* PROMPT *
Pull out every line in the data that has the string "WeierstrassCurve" in it.

##### RECORDS

import Summits.BirchSwinnertonDyer.Rank1Residual.ManinAdditive.ResidualClassSelmerKummerLaws
import Literature.NumberTheory.EllipticCurves.BSDHeegnerPointsTorsionProofs
import Literature.NumberTheory.EllipticCurves.HeegnerPoints
import Literature.NumberTheory.QuadraticFields.BinaryQuadraticFormsClassNumber
import HarnessLib
import HarnessLib.Audit.Tags

/-!
# es g37 (cell bsd-f2-manin, MEMO-es §58.9) — THEOREM M♭: the ODD-RANK twin at `N = 4p`

Setting: `N = 4p`, `p ≡ 3 (mod 4)` prime, `E(ℚ)[2] = 0`, `w_N f = +f` (odd analytic rank).  Then `φ(0) = O`, `φ` factors through
`C = X₀(4p)/w_N`, the residual involution `ι` (induced by `w_p ≡ w_4`) has `φ̄ ∘ ι = −φ̄ + R`, `R = φ(1/4)`; the cusp `1/2` is `w_4`-fixed
and `w_N(1/2) = 1/(2p)`, so `R = 2·φ(1/2)` has the RATIONAL half `φ(1/2)` (a torsion point of odd order), `ψ̄ = φ̄ − φ(1/2)` is `ι`-odd
and defined over `ℚ`, and `t(y) := φ̄(y) − φ(1/2) ∈ E[2]` is Galois-equivariant on `Fix(ι) = {π(1/2)} ⊔ π(Fix w_p)`.
INVENTORY LEMMA (paper, MEMO-es §58.9; Riemann–Hurwitz checks at `N = 44, 76, 92`: 6, 6, 18): the fixed points of `w_p` on `Y₀(4p)` are
the CM points with an endomorphism `±√−p` preserving the level-4 structure: `2h(−4p)` Heegner points of discriminant `−4p` (order `ℤ[√−p]`,
two `√−p`-stable cyclic `C₄ = (√−p ∓ 1)`), and for `p ≡ 7 (mod 8)` in addition `2h(−p)` Heegner points of discriminant `−p` (`C₄ = 𝔮², 𝔮̄²`)
and `2h(−p)` mixed points (`E` with CM by `O_K`, `C₄` stable under `ℤ[√−p]` only, exchanged with the `−4p` points by `w_4`); total `6h(−p)`.
Modulo `w_N` and Galois: `p ≡ 3 (8)`: ONE orbit of size `3h(−p)`; `p ≡ 7 (8)`: orbit A (discriminant `−p`) of size `h(−p)` and orbit B of
size `2h(−p)`.  The Parity Lemma (`deg ψ̄ ≡ #{y ∈ Fix ι : ψ̄(y) = T} (mod 2)`) and `Gal` transitive on `E[2] ∖ 0` give
   THEOREM M♭:  `v₂(deg φ) = 1 ⟺ φ(τ_Q) ≠ φ(1/2)` for one (equivalently every) Heegner form `Q` of level `4p` and discriminant
   `−4p` (`p ≡ 3 (8)`) resp. `−p` (`p ≡ 7 (8)`)  — optimal `φ`; `⟹` for every datum.
In particular then `ℚ(E[2]) ⊂` the ring class field of conductor 2 (resp. the Hilbert class field) of `ℚ(√−p)`, `ℚ(√Δ) = ℚ(√−p)`, and
`3 ∣ h(−p)` when `p ≡ 7 (8)`.  NO census value of `φ(τ_Q)` exists in the tables: the rows below are THEOREM-candidates on paper whose numeric
falsifier is the cell ask D-es-g37-2 (30-digit evaluation of `c·(I_f(τ_Q) − I_f(1/2)) mod Λ_E` on the 393 + 248 + 195 rank-1 curves of census14).
PARTITION 0 · BSD is not proved; Manin `c = 1` is not proved (these are degree laws in C2's habitat).

TYPER NOTE (typer g21, T-es-71 second file).  SOURCE = HOME/es/g37/Sketch-es-g37b.lean sha16 ae8224b10856ff00 (163 l.; es: farm
rc 0·0·0·0; BC7 3/3 + 3/3 CLEAN; MEMO-es §58.9–§58.10, pack HOME/es/g37/) VERBATIM but for two typer deltas: (i) this note; (ii) cite-key
repairs (the sketch's tags named no references.bib key): rows 182a/182b `Gross 1984 §I.1` → key `GrossDurham1984` (B. H. Gross,
«Heegner points on X₀(N)», Modular Forms (Durham, 1983), 1984); row 182c `MEMO-es §58.2, §58.9` → key `CastanoBernard2005` (shape only,
the odd-rank prime-level parity statements; arXiv:math/0512628); rows 183a/183b → key `Cox2013` (D. A. Cox, *Primes of the form x² + ny²*,
2nd ed., Thm. 9.18 — the ring / Hilbert class field statement the proof uses); row 183c → key `Kraus1990` (A. Kraus, Manuscripta Math. 69
(1990), the classification at `p = 2` es names as the source for a proof); every tag keeps «the law is the cell's, NOT in print» and the memo
locator.  Imports (all landed): `…ManinAdditive.ResidualClassSelmerKummerLaws`, Literature `BSDHeegnerPointsTorsionProofs`, `HeegnerPoints`,
`QuadraticFields.BinaryQuadraticFormsClassNumber`, HarnessLib(+Audit.Tags); independent of the first file `FrickeValueDegreeLaws.lean`
(same namespace `…ManinAdditive.AtkinLehnerDegree`, decl names fresh).  ROWS (es's `@[conjecture]` tags; nothing asserted): **E-es-182a
`OddRankDegreeTwoModFourForcesHeegnerValueOffCusp`**, **E-es-182b `OddRankHeegnerValueOffCuspForcesDegreeTwoModFour`**, **E-es-182c
`OddRankHeegnerValueOffCuspForcesField`**, **E-es-183a `HabitatSevenModEightForcesThreeDvdClassNumber`**, **E-es-183b
`HabitatTwoAdicRootForcesThreeDvdClassNumber`**, **E-es-183c `HabitatKodairaFourHasTwoAdicRoot`**; defs `cuspValue`, `oddRankDecidingDisc`;
PROVED edges `three_dvd_classNumber_of_oddRank_degreeTwoModFour`, `three_dvd_classNumber_of_kodairaFour`; three `decide` membership
examples (Heegner forms at 44, 76, 92).  REFUTER: ref1/ref2 R-es-86 PENDING at landing.  No instances, no notation, no sorry.
bears_on: stmt-BirchSwinnertonDyer-22967 (C2 `ManinOddAtFour`).  BSD is not proved by this; Manin c = 1 not proved; C2 OPEN.
-/

namespace Summit.BirchSwinnertonDyer.Rank1Residual.ManinAdditive.AtkinLehnerDegree

open scoped MatrixGroups ModularForm UpperHalfPlane
open CongruenceSubgroup WeierstrassCurve
open Literature.NumberTheory.EllipticCurves Literature.NumberTheory.EllipticCurves.ModularForms
open Summit.BirchSwinnertonDyer.Rank1Residual.ManinAdditive.ConwayCut
open Literature.NumberTheory.QuadraticFields.Quadratic

/-- The value of the modular parametrisation at a rational cusp `r`: `φ(r) = uniformize (c·{∞, r}_f)` (a torsion point by
Manin–Drinfeld; `D.atkinLehnerCuspPoint Q` is the case `r = w_Q ∞`). -/
noncomputable def cuspValue {W : WeierstrassCurve ℚ} {N : ℕ} [NeZero N] (D : ModularParametrizationData W N) (r : ℚ) :
    (W.baseChange ℂ).toAffine.Point :=
  D.uniformize ((D.c : ℂ) * modularSymbol D.f r)

/-- The discriminant of the DECIDING orbit of `w_p`-fixed Heegner points on `X₀(4p)` (INVENTORY LEMMA): `−4p` (order `ℤ[√−p]`) when
`p ≡ 3 (mod 8)`, `−p` (maximal order, orbit A) when `p ≡ 7 (mod 8)`. -/
def oddRankDecidingDisc (p : ℕ) : ℤ := if p % 8 = 3 then -(4 * (p : ℤ)) else -(p : ℤ)

/-- **Row E-es-182a `OddRankDegreeTwoModFourForcesHeegnerValueOffCusp`** (THEOREM M♭ ⟹, MEMO-es §58.9; ANY datum: `D.φ = β ∘ φ_opt`
with `deg β` odd·square and odd isogenies injective on `E[2]`).  `N = 4p`, `p ≡ 3 (4)`, `E(ℚ)[2] = 0`, `w_N f = f` (odd analytic rank),
`v₂(deg φ) = 1` ⟹ for EVERY Heegner form `Q` of level `N` and deciding discriminant, `φ(τ_Q) ≠ φ(1/2)` (the difference is then a
non-zero 2-torsion point).  Why it might fail: the inventory lemma's orbit count at the 4-level (verified at three levels only) or a slip in
`R = 2φ(1/2)`; numerically untested (D-es-g37-2).  [cite: GrossDurham1984, §I.1 (Heegner forms; shape only — the law is the cell's, MEMO-es §58.9, NOT in print)] -/
@[conjecture] def OddRankDegreeTwoModFourForcesHeegnerValueOffCusp : Prop :=
  ∀ (W : WeierstrassCurve ℚ) [W.IsElliptic] {N : ℕ} [NeZero N] (D : ModularParametrizationData W N) (p : ℕ),
    p.Prime → p % 4 = 3 → N = 4 * p → W.conductorNorm ℤ = N → ¬ HasRationalTwoTorsion W →
    frickeInvolution N 2 D.f = D.f → padicValNat 2 D.modularDegree = 1 →
    ∀ Q ∈ heegnerForms N (oddRankDecidingDisc p), D.φ (heegnerTau Q) ≠ cuspValue D (1 / 2)

/-- **Row E-es-182b `OddRankHeegnerValueOffCuspForcesDegreeTwoModFour`** (THEOREM M♭ ⟸, MEMO-es §58.9; LATTICE-OPTIMAL datum, else
`[2] ∘ φ` kills the 2-torsion difference).  Same class; if SOME Heegner form of deciding discriminant has `φ(τ_Q) ≠ φ(1/2)` then
`4 ∤ deg φ` (and `2 ∣ deg φ` always in the class, as `φ` factors through `X₀(4p)/w_N`).  Why it might fail: as 182a, plus the parity of
`h(−p)` bookkeeping for orbit A at `p ≡ 7 (8)`.  [cite: GrossDurham1984, §I.1 (shape only — the law is the cell's, MEMO-es §58.9, NOT in print)] -/
@[conjecture] def OddRankHeegnerValueOffCuspForcesDegreeTwoModFour : Prop :=
  ∀ (W : WeierstrassCurve ℚ) [W.IsElliptic] {N : ℕ} [NeZero N] (D : ModularParametrizationData W N) (p : ℕ),
    p.Prime → p % 4 = 3 → N = 4 * p → W.conductorNorm ℤ = N →
    (∀ z ∈ D.L.lattice, ∃ w ∈ periodLattice D.f, z = D.c * w) → ¬ HasRationalTwoTorsion W →
    frickeInvolution N 2 D.f = D.f →
    (∃ Q ∈ heegnerForms N (oddRankDecidingDisc p), D.φ (heegnerTau Q) ≠ cuspValue D (1 / 2)) →
    ¬ 2 ^ 2 ∣ D.modularDegree

/-- **Row E-es-182c `OddRankHeegnerValueOffCuspForcesField`** (S-type corollary, same proof as THEOREM S / row 179a with the ring class
field of conductor 2 resp. 1 of `ℚ(√−p)`): in the class, `φ(τ_Q) ≠ φ(1/2)` for a deciding Heegner form puts a 2-torsion point over that
ring class field, whence `ℚ(√Δ) = ℚ(√−p)` and, for `p ≡ 7 (8)`, `3 ∣ h(−p)`.  Why it might fail: only with 182a/b's identification
`2(φ(τ_Q) − φ(1/2)) = 0` (needs `λ_p = −1`, i.e. the local sign `λ₄ = −1` at `4 ∥ N`).  [cite: CastanoBernard2005, §2 (shape only: odd-rank parity statements at prime level; this law is the cell's, MEMO-es §58.2/§58.9, NOT in print)] -/
@[conjecture] def OddRankHeegnerValueOffCuspForcesField : Prop :=
  ∀ (W : WeierstrassCurve ℚ) [W.IsElliptic] {N : ℕ} [NeZero N] (D : ModularParametrizationData W N) (p : ℕ),
    p.Prime → p % 4 = 3 → N = 4 * p → W.conductorNorm ℤ = N → ¬ HasRationalTwoTorsion W →
    frickeInvolution N 2 D.f = D.f →
    (∃ Q ∈ heegnerForms N (oddRankDecidingDisc p), D.φ (heegnerTau Q) ≠ cuspValue D (1 / 2)) →
    IsSquare (-(p : ℚ) * W.Δ) ∧ (p % 8 = 7 → 3 ∣ BinQF.classNumber (-(p : ℤ)))

/-- Edge (PROVED): 182a ∧ 182c ⟹ in the odd-rank class at `N = 4p`, `p ≡ 7 (8)`: `v₂(deg φ) = 1 → 3 ∣ h(−p)` — the odd-rank
counterpart of THEOREM S (3), provided a deciding Heegner form exists (it does: `B ≡ p·B′`, `B′² ≡ −p⁻¹ (mod 16)` is solvable iff
`p ≡ 7 (8)`; here taken as a hypothesis). -/
theorem three_dvd_classNumber_of_oddRank_degreeTwoModFour
    (h₁ : OddRankDegreeTwoModFourForcesHeegnerValueOffCusp) (h₂ : OddRankHeegnerValueOffCuspForcesField)
    (W : WeierstrassCurve ℚ) [W.IsElliptic] {N : ℕ} [NeZero N] (D : ModularParametrizationData W N) (p : ℕ)
    (hp : p.Prime) (h8 : p % 8 = 7) (hN : N = 4 * p) (hc : W.conductorNorm ℤ = N) (hT : ¬ HasRationalTwoTorsion W)
    (hF : frickeInvolution N 2 D.f = D.f) (hv : padicValNat 2 D.modularDegree = 1)
    (hQ : ∃ Q, Q ∈ heegnerForms N (oddRankDecidingDisc p)) :
    3 ∣ BinQF.classNumber (-(p : ℤ)) := by
  have h4 : p % 4 = 3 := by omega
  obtain ⟨Q, hQm⟩ := hQ
  have hne := h₁ W D p hp h4 hN hc hT hF hv Q hQm
  exact (h₂ W D p hp h4 hN hc hT hF ⟨Q, hQm, hne⟩).2 h8

/- Sanity (kernel): the explicit `w_p`-fixed point `τ_p♭ = (1 + i/√p)/(p+1)` of MEMO-es §58.8 is the Heegner point of the form
`(p(p+1), −2p, 1)` of level `4p` and discriminant `−4p`; membership for `p = 11, 19` by `decide`. -/
example : ((11 * 12 : ℤ), (-(2 * 11) : ℤ), (1 : ℤ)) ∈ heegnerForms 44 (oddRankDecidingDisc 11) := by
  refine ⟨by decide, by decide, by decide, ?_⟩
  intro d _ _ hd
  exact isUnit_of_dvd_one hd
example : ((19 * 20 : ℤ), (-(2 * 19) : ℤ), (1 : ℤ)) ∈ heegnerForms 76 (oddRankDecidingDisc 19) := by
  refine ⟨by decide, by decide, by decide, ?_⟩
  intro d _ _ hd
  exact isUnit_of_dvd_one hd
/- and a deciding form of discriminant `−23` at level `92` (`p = 23 ≡ 7 (8)`): `(92, 69, 13)`, `69² − 4·92·13 = 4761 − 4784 = −23`. -/
example : ((92 : ℤ), (69 : ℤ), (13 : ℤ)) ∈ heegnerForms 92 (oddRankDecidingDisc 23) := by
  refine ⟨by decide, by decide, by decide, ?_⟩
  intro d _ h₂ h₃
  have h4 : d ∣ 4 := by
    have := dvd_sub h₂ (dvd_mul_of_dvd_right h₃ 5)
    norm_num at this
    exact this
  have h1 : d ∣ 1 := by
    have := dvd_sub h₃ (dvd_mul_of_dvd_right h4 3)
    norm_num at this
    exact this
  exact isUnit_of_dvd_one h1

/-! ### THEOREM S♭ (MEMO-es §58.10): the habitat forces `3 ∣ h(−p)` whenever the 2-division field is unramified at 2

Paper proof (complete): conductor `4p`, `p ≡ 3 (4)`, `E(ℚ)[2] = 0`, `ℚ(√Δ) = ℚ(√−p) =: K` ⟹ `F = ℚ(E[2])` is an `S₃`-field with resolvent `K`,
unramified outside `{2, p, ∞}` (good reduction elsewhere), with `e_p(F) = 2` absorbed by `K` (Tate curve: `ℚ_p(E[2]) = ℚ_p(√q)`, and
`ℚ_p(√q, √−p) ⊂ ℚ_p(√−p)·ℚ_p^{nr}`), so `FK/K` is unramified away from `2`; at `2`: if `p ≡ 7 (8)` then `Δ ∈ ℚ₂^{×2}`, so `Gal(ℚ₂(E[2])/ℚ₂) ≤ A₃`
and a Galois cubic extension of `ℚ₂` is unramified (`μ₃ ⊄ ℚ₂`): AUTOMATIC; if `p ≡ 3 (8)` the hypothesis «the 2-division cubic has a root in
`ℚ₂`» gives `ℚ₂(E[2]) ⊂ ℚ₄`.  Hence `FK ⊂ H₁(K)`, the Hilbert class field, and `3 ∣ [H₁ : K] = h(−p)`.
CENSUS (census26.py / census25, Cremona `4p < 5·10⁵`, `T` odd, habitat): `p ≡ 7 (8)`: 413 curves, all `3 ∣ h(−p)` (0 violations; and all
have the 2-division cubic irreducible over `ℚ₂`, all `v₂(Δ_min) = 4`); `p ≡ 3 (8)`: cubic has a `ℚ₂`-root for exactly the 404 curves with
`v₂(Δ_min) = 4` (Kodaira IV), all with `3 ∣ h(−p)`; no root (`e = 3`) for the 492 with `v₂(Δ_min) = 8` (IV*), of which 316 have `3 ∤ h(−p)`. -/

/-- **Row E-es-183a `HabitatSevenModEightForcesThreeDvdClassNumber`** (THEOREM S♭, `p ≡ 7 (8)`: complete paper proof above; no
parametrisation, no rank, any model).  Census: 413 / 0.  Why it might fail: only via the local step at `p` (the twist in the non-split
case acts trivially on `E[2]`).  [cite: Cox2013, Thm. 9.18 (ring / Hilbert class fields; the law is the cell's, MEMO-es §58.10, NOT in print)] -/
@[conjecture] def HabitatSevenModEightForcesThreeDvdClassNumber : Prop :=
  ∀ (W : WeierstrassCurve ℚ) [W.IsElliptic] (p : ℕ), p.Prime → p % 8 = 7 → W.conductorNorm ℤ = 4 * p →
    ¬ HasRationalTwoTorsion W → IsSquare (-(p : ℚ) * W.Δ) → 3 ∣ BinQF.classNumber (-(p : ℤ))

/-- **Row E-es-183b `HabitatTwoAdicRootForcesThreeDvdClassNumber`** (THEOREM S♭, `p ≡ 3 (8)`, hypothesis: the 2-division cubic
`4X³ + b₂X² + 2b₄X + b₆` (Mathlib `twoTorsionPolynomial`) has a root in `ℚ₂` — empirically ⟺ Kodaira IV at 2 in the habitat).  Census:
404 / 0.  Why it might fail: as 183a.  [cite: Cox2013, Thm. 9.18 (shape only; the law is the cell's, MEMO-es §58.10, NOT in print)] -/
@[conjecture] def HabitatTwoAdicRootForcesThreeDvdClassNumber : Prop :=
  ∀ (W : WeierstrassCurve ℚ) [W.IsElliptic] (p : ℕ), p.Prime → p % 8 = 3 → W.conductorNorm ℤ = 4 * p →
    ¬ HasRationalTwoTorsion W → IsSquare (-(p : ℚ) * W.Δ) →
    (∃ x : ℚ_[2], (W.map (Rat.castHom ℚ_[2])).twoTorsionPolynomial.toPoly.eval x = 0) →
    3 ∣ BinQF.classNumber (-(p : ℤ))

/-- **Row E-es-183c `HabitatKodairaFourHasTwoAdicRoot`** (the LOCAL LEMMA left open: in the habitat at `p ≡ 3 (8)`, `v₂(Δ_min) = 4`
⟹ the 2-division cubic has a root in `ℚ₂`; census26: 404 / 0, and `v₂(Δ_min) = 8` ⟹ no root: 492 / 0).  Why it might fail: a Kodaira-IV
curve at 2 outside Kraus's generic case; source for a proof: Kraus 1990 (classification at 2).
[cite: Kraus1990, the classification of additive reduction at p = 2 (named by es as the source for a proof; the row as typed is the cell's, MEMO-es §58.10, NOT in print)] -/
@[conjecture] def HabitatKodairaFourHasTwoAdicRoot : Prop :=
  ∀ (W : WeierstrassCurve ℚ) [W.IsElliptic] [W.IsGloballyMinimal] (p : ℕ), p.Prime → p % 8 = 3 → W.conductorNorm ℤ = 4 * p →
    ¬ HasRationalTwoTorsion W → IsSquare (-(p : ℚ) * W.Δ) → padicValRat 2 W.Δ = 4 →
    ∃ x : ℚ_[2], (W.map (Rat.castHom ℚ_[2])).twoTorsionPolynomial.toPoly.eval x = 0

/-- Edge (PROVED): 183b ∧ 183c ⟹ «habitat, `p ≡ 3 (8)`, Kodaira IV (minimal `v₂(Δ) = 4`) ⟹ `3 ∣ h(−p)`» (census26: 404 / 0). -/
theorem three_dvd_classNumber_of_kodairaFour
    (h₁ : HabitatTwoAdicRootForcesThreeDvdClassNumber) (h₂ : HabitatKodairaFourHasTwoAdicRoot)
    (W : WeierstrassCurve ℚ) [W.IsElliptic] [W.IsGloballyMinimal] (p : ℕ) (hp : p.Prime) (h8 : p % 8 = 3)
    (hc : W.conductorNorm ℤ = 4 * p) (hT : ¬ HasRationalTwoTorsion W) (hsq : IsSquare (-(p : ℚ) * W.Δ))
    (hv : padicValRat 2 W.Δ = 4) : 3 ∣ BinQF.classNumber (-(p : ℤ)) :=
  h₁ W p hp h8 hc hT hsq (h₂ W p hp h8 hc hT hsq hv)

end Summit.BirchSwinnertonDyer.Rank1Residual.ManinAdditive.AtkinLehnerDegree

##########

* REPLY *
open CongruenceSubgroup WeierstrassCurve
noncomputable def cuspValue {W : WeierstrassCurve ℚ} {N : ℕ} [NeZero N] (D : ModularParametrizationData W N) (r : ℚ) :
  ∀ (W : WeierstrassCurve ℚ) [W.IsElliptic] {N : ℕ} [NeZero N] (D : ModularParametrizationData W N) (p : ℕ),
  ∀ (W : WeierstrassCurve ℚ) [W.IsElliptic] {N : ℕ} [NeZero N] (D : ModularParametrizationData W N) (p : ℕ),
  ∀ (W : WeierstrassCurve ℚ) [W.IsElliptic] {N : ℕ} [NeZero N] (D : ModularParametrizationData W N) (p : ℕ),
    (W : WeierstrassCurve ℚ) [W.IsElliptic] {N : ℕ} [NeZero N] (D : ModularParametrizationData W N) (p : ℕ)
  ∀ (W : WeierstrassCurve ℚ) [W.IsElliptic] (p : ℕ), p.Prime → p % 8 = 7 → W.conductorNorm ℤ = 4 * p →
  ∀ (W : WeierstrassCurve ℚ) [W.IsElliptic] (p : ℕ), p.Prime → p % 8 = 3 → W.conductorNorm ℤ = 4 * p →
  ∀ (W : WeierstrassCurve ℚ) [W.IsElliptic] [W.IsGloballyMinimal] (p : ℕ), p.Prime → p % 8 = 3 → W.conductorNorm ℤ = 4 * p →
    (W : WeierstrassCurve ℚ) [W.IsElliptic] [W.IsGloballyMinimal] (p : ℕ) (hp : p.Prime) (h8 : p % 8 = 3)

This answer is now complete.